Top of Records for processing
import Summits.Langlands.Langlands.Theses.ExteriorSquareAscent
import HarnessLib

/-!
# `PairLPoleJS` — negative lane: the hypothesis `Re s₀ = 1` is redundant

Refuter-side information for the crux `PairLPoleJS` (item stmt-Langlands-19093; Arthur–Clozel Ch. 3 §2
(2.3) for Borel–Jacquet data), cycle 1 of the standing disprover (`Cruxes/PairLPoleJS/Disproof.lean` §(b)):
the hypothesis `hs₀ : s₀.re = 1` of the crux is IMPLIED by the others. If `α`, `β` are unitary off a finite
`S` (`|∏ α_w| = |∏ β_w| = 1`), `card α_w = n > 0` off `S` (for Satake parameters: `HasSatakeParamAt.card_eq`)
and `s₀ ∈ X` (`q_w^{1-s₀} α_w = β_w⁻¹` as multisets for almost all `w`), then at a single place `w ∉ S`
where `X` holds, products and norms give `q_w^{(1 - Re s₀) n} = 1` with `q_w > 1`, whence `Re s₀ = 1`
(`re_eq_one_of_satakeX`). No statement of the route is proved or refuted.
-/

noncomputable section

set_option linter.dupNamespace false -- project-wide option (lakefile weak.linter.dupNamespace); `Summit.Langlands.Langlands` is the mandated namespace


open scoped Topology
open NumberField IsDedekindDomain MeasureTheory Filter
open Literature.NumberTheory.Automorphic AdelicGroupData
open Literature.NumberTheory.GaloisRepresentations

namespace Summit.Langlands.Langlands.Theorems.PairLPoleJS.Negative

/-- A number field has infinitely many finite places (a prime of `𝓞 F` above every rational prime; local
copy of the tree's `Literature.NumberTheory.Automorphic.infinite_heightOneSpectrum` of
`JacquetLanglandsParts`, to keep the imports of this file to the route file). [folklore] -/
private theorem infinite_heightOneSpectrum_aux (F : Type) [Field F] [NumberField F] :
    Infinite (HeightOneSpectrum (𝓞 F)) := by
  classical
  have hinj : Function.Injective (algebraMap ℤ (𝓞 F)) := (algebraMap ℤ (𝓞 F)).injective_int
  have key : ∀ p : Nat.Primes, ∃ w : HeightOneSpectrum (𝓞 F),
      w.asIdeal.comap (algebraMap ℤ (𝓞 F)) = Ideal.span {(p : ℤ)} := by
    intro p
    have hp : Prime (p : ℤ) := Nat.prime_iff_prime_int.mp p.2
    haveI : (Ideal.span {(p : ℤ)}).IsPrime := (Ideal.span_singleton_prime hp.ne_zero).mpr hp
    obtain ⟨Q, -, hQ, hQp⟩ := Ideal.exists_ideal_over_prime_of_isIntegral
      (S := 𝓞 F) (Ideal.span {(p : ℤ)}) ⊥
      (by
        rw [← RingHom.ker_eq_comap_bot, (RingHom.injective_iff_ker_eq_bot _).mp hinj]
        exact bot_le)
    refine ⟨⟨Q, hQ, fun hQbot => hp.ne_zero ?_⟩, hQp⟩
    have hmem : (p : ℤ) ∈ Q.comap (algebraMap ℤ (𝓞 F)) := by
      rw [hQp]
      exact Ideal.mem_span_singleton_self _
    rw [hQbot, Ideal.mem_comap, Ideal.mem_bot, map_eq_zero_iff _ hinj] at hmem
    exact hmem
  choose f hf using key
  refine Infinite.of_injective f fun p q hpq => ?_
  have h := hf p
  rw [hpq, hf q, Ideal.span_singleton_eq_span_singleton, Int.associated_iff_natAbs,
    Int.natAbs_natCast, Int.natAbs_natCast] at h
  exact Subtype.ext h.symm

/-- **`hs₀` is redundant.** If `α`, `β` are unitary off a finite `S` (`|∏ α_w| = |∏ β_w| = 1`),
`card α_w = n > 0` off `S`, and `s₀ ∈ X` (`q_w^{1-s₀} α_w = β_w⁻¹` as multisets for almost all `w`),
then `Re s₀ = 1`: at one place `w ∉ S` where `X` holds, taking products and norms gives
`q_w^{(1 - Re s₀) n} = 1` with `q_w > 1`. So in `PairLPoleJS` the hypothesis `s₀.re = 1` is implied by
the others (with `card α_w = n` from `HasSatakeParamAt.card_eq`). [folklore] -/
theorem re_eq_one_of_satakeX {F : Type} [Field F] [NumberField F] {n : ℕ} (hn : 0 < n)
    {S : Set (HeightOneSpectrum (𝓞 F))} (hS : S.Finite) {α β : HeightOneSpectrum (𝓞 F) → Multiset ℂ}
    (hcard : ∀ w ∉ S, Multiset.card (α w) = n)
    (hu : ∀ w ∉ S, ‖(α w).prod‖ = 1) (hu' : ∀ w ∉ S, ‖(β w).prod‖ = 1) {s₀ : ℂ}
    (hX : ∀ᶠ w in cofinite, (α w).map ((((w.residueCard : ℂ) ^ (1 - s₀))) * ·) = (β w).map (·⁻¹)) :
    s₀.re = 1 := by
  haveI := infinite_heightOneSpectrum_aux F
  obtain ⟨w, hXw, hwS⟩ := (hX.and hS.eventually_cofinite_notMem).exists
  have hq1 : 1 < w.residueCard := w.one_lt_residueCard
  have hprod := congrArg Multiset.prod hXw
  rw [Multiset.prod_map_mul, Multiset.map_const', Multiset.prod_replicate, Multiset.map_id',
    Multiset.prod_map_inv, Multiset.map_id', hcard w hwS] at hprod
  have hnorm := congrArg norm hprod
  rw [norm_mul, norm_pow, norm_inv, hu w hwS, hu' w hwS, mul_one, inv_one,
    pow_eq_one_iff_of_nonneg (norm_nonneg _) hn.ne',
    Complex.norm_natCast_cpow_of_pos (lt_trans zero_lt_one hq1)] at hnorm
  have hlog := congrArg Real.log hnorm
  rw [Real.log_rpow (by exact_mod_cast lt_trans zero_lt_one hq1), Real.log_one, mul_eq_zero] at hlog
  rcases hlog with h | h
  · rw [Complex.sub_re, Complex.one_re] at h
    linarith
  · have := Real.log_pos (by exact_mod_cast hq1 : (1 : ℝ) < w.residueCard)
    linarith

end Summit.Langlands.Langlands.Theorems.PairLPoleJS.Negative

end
Bottom of Records for processing
#### [Work instruction]
Which lines of the records contain the word "norms"? Copy each of them.

#### [Result of the exercise]
where `X` holds, products and norms give `q_w^{(1 - Re s₀) n} = 1` with `q_w > 1`, whence `Re s₀ = 1`
then `Re s₀ = 1`: at one place `w ∉ S` where `X` holds, taking products and norms gives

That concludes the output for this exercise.